16. Quick Reference for CLAUDE.md

### Go Development Practices

**Code Style:**
- Functional first: pure functions, immutability, composition
- Value semantics: pass/return by value, value receivers
- Imperative exception: when clearly more readable

**Testing (Two Phases):**
| Phase | Focus | Action |
|-------|-------|--------|
| TDD | Development | Write tests first |
| Pre-PR | Khorikov | Delete trivial, keep domain, replace controllers |

**Mocks:** Only at external boundaries. Internal mocks = design smell.
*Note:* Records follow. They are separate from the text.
import Summits.CriticalPhenomena.PercolationContinuityZ3.Theorems.PercNearOneGluingNoHeavyPcintTFibProcess
import Summits.CriticalPhenomena.PercolationContinuityZ3.Theorems.PercNearOneGluingNoHeavyPcintProductResampling
import Literature.Probability.Percolation.SitePercolationMeasure
import HarnessLib

/-!
# PCINT lane, T-fibre route, step (6b): the `𝕋 × K_m` side of the box inequality as a `P_p`-probability

Cell `prim-pcint`, seat `prim-pcint-1` (gen 11); memo `run/shared/lean/prim/pcint/T-FIBRE-ROUTE.md` §6.

Bridge between fibre-state assignments `w : Λ → (ZMod m → Bool)` with the product weight `pw (wt p)` and the tree's
site percolation measure on `𝕋 × K_m` (analogue of `…PcintKingRouteBridgeStar.lean`): the fibre sites above `Λ`
(`fibSites`), the bijection `fibCfgEquiv` with `Prop`-configurations on them, the identification of weights
(`siteWeight_fibCfgEquiv`), the path event `fibPathEvent` (an open `𝕋 × K_m`-path through fibre sites above `Λ` from
`(o, 0)` to the fibre of a site of `B`), and

  `Σ_w pw(w) · 𝟙[∃ v ∈ B, ∃ j, PathIn (𝕋 × K_m) (cfgF w) (o,0) (v,j)] ≤ P_p(fibPathEvent Λ o B)`

(`TFib.sum_pw_path_le_real_pathEvent`; in fact an equality).
-/

noncomputable section

namespace Summit.CriticalPhenomena.PercolationContinuityZ3.Theorems.Pcint

namespace TFib

open Finset AdaptDom Literature.Probability.Percolation Literature.Probability.LatticeModels

variable {m : ℕ} [NeZero m] (Λ : Finset (Site 2))

/-- The fibre sites above `Λ`. -/
def fibSites : Finset (Site 2 × ZMod m) := (Λ.attach ×ˢ (univ : Finset (ZMod m))).image fun z => (z.1.1, z.2)

/-- The fibre sites of `v ∈ Λ` belong to `fibSites Λ`. -/
theorem mk_mem_fibSites (v : ↥Λ) (i : ZMod m) : (v.1, i) ∈ fibSites (m := m) Λ :=
  mem_image.2 ⟨(v, i), mem_product.2 ⟨mem_attach _ _, mem_univ _⟩, rfl⟩

/-- Every fibre site comes from a site of `Λ` and a layer. -/
theorem exists_eq_of_mem_fibSites {s : Site 2 × ZMod m} (hs : s ∈ fibSites (m := m) Λ) :
    ∃ v : ↥Λ, ∃ i : ZMod m, s = (v.1, i) := by
  obtain ⟨⟨v, i⟩, -, h⟩ := mem_image.1 hs
  exact ⟨v, i, h.symm⟩

/-- The open fibre sites of `w` are fibre sites. -/
theorem cfgF_subset_fibSites (w : ↥Λ → (ZMod m → Bool)) : cfgF m Λ w ⊆ ↑(fibSites (m := m) Λ) := by
  rintro ⟨x, i⟩ ⟨v, hv, -⟩
  simp only at hv
  rw [hv]; exact mk_mem_fibSites Λ v i

/-- **The path event** on `𝕋 × K_m`-site configurations: an open path through fibre sites above `Λ` from `(o, 0)` to the
fibre of some `v ∈ B`. -/
def fibPathEvent (o : ↥Λ) (B : Finset ↥Λ) : Set (Set (Site 2 × ZMod m)) :=
  {ω | ∃ v ∈ B, ∃ j : ZMod m, PathIn (tfib m) (ω ∩ ↑(fibSites (m := m) Λ)) (o.1, 0) (v.1, j)}

/-- The path event is determined by the fibre sites. -/
theorem determinedBy_fibPathEvent (o : ↥Λ) (B : Finset ↥Λ) :
    DeterminedBy (fibPathEvent (m := m) Λ o B) ↑(fibSites (m := m) Λ) := by
  rw [determinedBy_iff]
  intro ω ω' h
  simp only [fibPathEvent, Set.mem_setOf_eq, h]

/-- The `Prop`-configuration on the fibre sites of a fibre-state assignment. -/
def fibCfg (w : ↥Λ → (ZMod m → Bool)) : ↥(fibSites (m := m) Λ) → Prop := fun s => s.1 ∈ cfgF m Λ w

/-- The fibre-state assignment of a `Prop`-configuration on the fibre sites. -/
def fibOfCfg (y : ↥(fibSites (m := m) Λ) → Prop) : ↥Λ → (ZMod m → Bool) := fun v i =>
  @decide (y ⟨(v.1, i), mk_mem_fibSites Λ v i⟩) (Classical.dec _)

/-- `fibCfg` at a fibre site. -/
theorem fibCfg_mk (w : ↥Λ → (ZMod m → Bool)) (v : ↥Λ) (i : ZMod m) :
    fibCfg Λ w ⟨(v.1, i), mk_mem_fibSites Λ v i⟩ ↔ w v i = true := mk_mem_cfgF_iff

/-- **Fibre states ≃ `Prop`-configurations on the fibre sites.** -/
def fibCfgEquiv : (↥Λ → (ZMod m → Bool)) ≃ (↥(fibSites (m := m) Λ) → Prop) where
  toFun := fibCfg Λ
  invFun := fibOfCfg Λ
  left_inv w := by
    funext v i
    have h := fibCfg_mk Λ w v i
    unfold fibOfCfg
    show @decide _ (Classical.dec _) = w v i
    cases hb : w v i
    · rw [hb] at h; simp only [Bool.false_eq_true, iff_false] at h; simp [h]
    · rw [hb] at h; simp only [iff_true] at h; simp [h]
  right_inv y := by
    funext s
    obtain ⟨v, i, hs⟩ := exists_eq_of_mem_fibSites Λ s.2
    have hs' : s = ⟨(v.1, i), mk_mem_fibSites Λ v i⟩ := Subtype.ext hs
    subst hs'
    apply propext
    rw [fibCfg_mk]
    unfold fibOfCfg
    simp

variable {Λ}

/-- The lift of `fibCfg w` to `𝕋 × K_m` is `cfgF w`. -/
theorem liftSiteConfig_fibCfg (w : ↥Λ → (ZMod m → Bool)) :
    {s | liftSiteConfig (fibSites (m := m) Λ) (fibCfg Λ w) s} = cfgF m Λ w := by
  ext s
  simp only [Set.mem_setOf_eq, liftSiteConfig, fibCfg]
  constructor
  · rintro ⟨-, h⟩; exact h
  · intro h; exact ⟨cfgF_subset_fibSites Λ w h, h⟩

/-- **The tree's product weight on the fibre sites is `pw (wt p)`.** -/
theorem siteWeight_fibCfgEquiv (p : unitInterval) (w : ↥Λ → (ZMod m → Bool)) :
    siteWeight p (fibCfgEquiv Λ w) = pw (fun _ => wt (p : ℝ)) w := by
  classical
  unfold siteWeight pw wt
  let e : ↥Λ × ZMod m ≃ ↥(fibSites (m := m) Λ) :=
    Equiv.ofBijective (fun z => ⟨(z.1.1, z.2), mk_mem_fibSites Λ z.1 z.2⟩)
      ⟨fun z z' h => by
        have h' := congrArg Subtype.val h
        simp only [Prod.mk.injEq] at h'
        exact Prod.ext (Subtype.ext h'.1) h'.2,
       fun s => by
        obtain ⟨v, i, hs⟩ := exists_eq_of_mem_fibSites Λ s.2
        exact ⟨(v, i), Subtype.ext hs.symm⟩⟩
  rw [← Fintype.prod_equiv e (fun z => (bernoulliProp p).real {fibCfgEquiv Λ w (e z)}) _ (fun z => rfl)]
  rw [Fintype.prod_prod_type]
  refine Finset.prod_congr rfl fun v _ => Finset.prod_congr rfl fun i _ => ?_
  change (bernoulliProp p).real {fibCfg Λ w ⟨(v.1, i), _⟩} = bern (p : ℝ) (w v i)
  have h := fibCfg_mk Λ w v i
  unfold bern
  cases hw : w v i
  · rw [hw] at h
    have : fibCfg Λ w ⟨(v.1, i), mk_mem_fibSites Λ v i⟩ = False := propext (by simpa using h)
    rw [this]; simp
  · rw [hw] at h
    have : fibCfg Λ w ⟨(v.1, i), mk_mem_fibSites Λ v i⟩ = True := propext (by simpa using h)
    rw [this]; simp

open Classical in
/-- **The `𝕋 × K_m` side of the box inequality**: the `pw`-weight of the fibre-state assignments with an open path of
`cfgF w` from `(o, 0)` to the fibre of a site of `B` is at most `P_p(fibPathEvent Λ o B)`. -/
theorem sum_pw_path_le_real_pathEvent (p : unitInterval) (o : ↥Λ) (B : Finset ↥Λ) :
    ∑ w : ↥Λ → (ZMod m → Bool), pw (fun _ => wt (p : ℝ)) w *
        (if ∃ v ∈ B, ∃ j : ZMod m, PathIn (tfib m) (cfgF m Λ w) (o.1, 0) (v.1, j) then (1 : ℝ) else 0) ≤
      (sitePercolation (Site 2 × ZMod m) p).real (fibPathEvent (m := m) Λ o B) := by
  rw [sitePercolation_real_eq_sum p (determinedBy_fibPathEvent Λ o B)]
  set E := fibPathEvent (m := m) Λ o B with hE
  have hwt : ∀ w : ↥Λ → (ZMod m → Bool), 0 ≤ pw (fun _ => wt (p : ℝ)) w := fun w =>
    pw_nonneg (fun _ x => wt_nonneg p.2.1 p.2.2 x) w
  have htrace : ∀ w : ↥Λ → (ZMod m → Bool),
      (∃ v ∈ B, ∃ j : ZMod m, PathIn (tfib m) (cfgF m Λ w) (o.1, 0) (v.1, j)) →
        fibCfgEquiv Λ w ∈ traceEvent (fibSites (m := m) Λ) E := by
    rintro w ⟨v, hv, j, hp⟩
    change {s | liftSiteConfig (fibSites (m := m) Λ) (fibCfg Λ w) s} ∈ E
    rw [liftSiteConfig_fibCfg]
    exact ⟨v, hv, j, hp.mono fun s hs => ⟨hs, cfgF_subset_fibSites Λ w hs⟩⟩
  have step1 : ∑ w : ↥Λ → (ZMod m → Bool), pw (fun _ => wt (p : ℝ)) w *
        (if ∃ v ∈ B, ∃ j : ZMod m, PathIn (tfib m) (cfgF m Λ w) (o.1, 0) (v.1, j) then (1 : ℝ) else 0) ≤
      ∑ w ∈ univ.filter (fun w : ↥Λ → (ZMod m → Bool) => fibCfgEquiv Λ w ∈ traceEvent (fibSites (m := m) Λ) E),
        pw (fun _ => wt (p : ℝ)) w := by
    rw [Finset.sum_filter]
    refine Finset.sum_le_sum fun w _ => ?_
    by_cases h : ∃ v ∈ B, ∃ j : ZMod m, PathIn (tfib m) (cfgF m Λ w) (o.1, 0) (v.1, j)
    · rw [if_pos h, if_pos (htrace w h), mul_one]
    · rw [if_neg h, mul_zero]; split_ifs
      · exact hwt w
      · exact le_rfl
  have step2 : ∑ w ∈ univ.filter (fun w : ↥Λ → (ZMod m → Bool) => fibCfgEquiv Λ w ∈ traceEvent (fibSites (m := m) Λ) E),
        pw (fun _ => wt (p : ℝ)) w =
      ∑ y ∈ (univ.filter (fun w : ↥Λ → (ZMod m → Bool) => fibCfgEquiv Λ w ∈ traceEvent (fibSites (m := m) Λ) E)).map
        (fibCfgEquiv Λ).toEmbedding, siteWeight p y := by
    rw [Finset.sum_map]
    exact Finset.sum_congr rfl fun w _ => by rw [Equiv.coe_toEmbedding, siteWeight_fibCfgEquiv]
  refine step1.trans (step2.le.trans (Finset.sum_le_sum_of_subset_of_nonneg ?_ fun y _ _ => siteWeight_nonneg p y))
  intro y hy
  rw [Finset.mem_map] at hy
  obtain ⟨w, hw, rfl⟩ := hy
  exact mem_filter.2 ⟨by simp, (mem_filter.1 hw).2⟩

end TFib

end Summit.CriticalPhenomena.PercolationContinuityZ3.Theorems.Pcint

end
**Benchmarks:** Run on build, track in CLAUDE.md.
```bash
go test -bench=. -benchmem ./internal/...
```

**fluentfp:**
| Use | Don't Use |
|-----|-----------|
| Collection transforms | Early exit needed |
| Filter/map pipelines | Map accumulation |
| Method references | Hot paths (profile first) |

**Common patterns:**
```go
// Filter and transform
slice.From(users).KeepIf(User.IsActive).ToString(User.GetName)

// Option for nil safety
port := option.Getenv("PORT").Or("8080")

// Ternary
max := ternary.If[int](a > b).Then(a).Else(b)

// must: wrap fallible functions (prefix with "must")
// mustAtoi wraps strconv.Atoi to panic on error.
mustAtoi := must.Of(strconv.Atoi)
ints := slice.From(strings).ToInt(mustAtoi)
```

**Documentation:** Write use-cases.md and design.md first.

Based on practices from claude-session-transfer CLAUDE.md.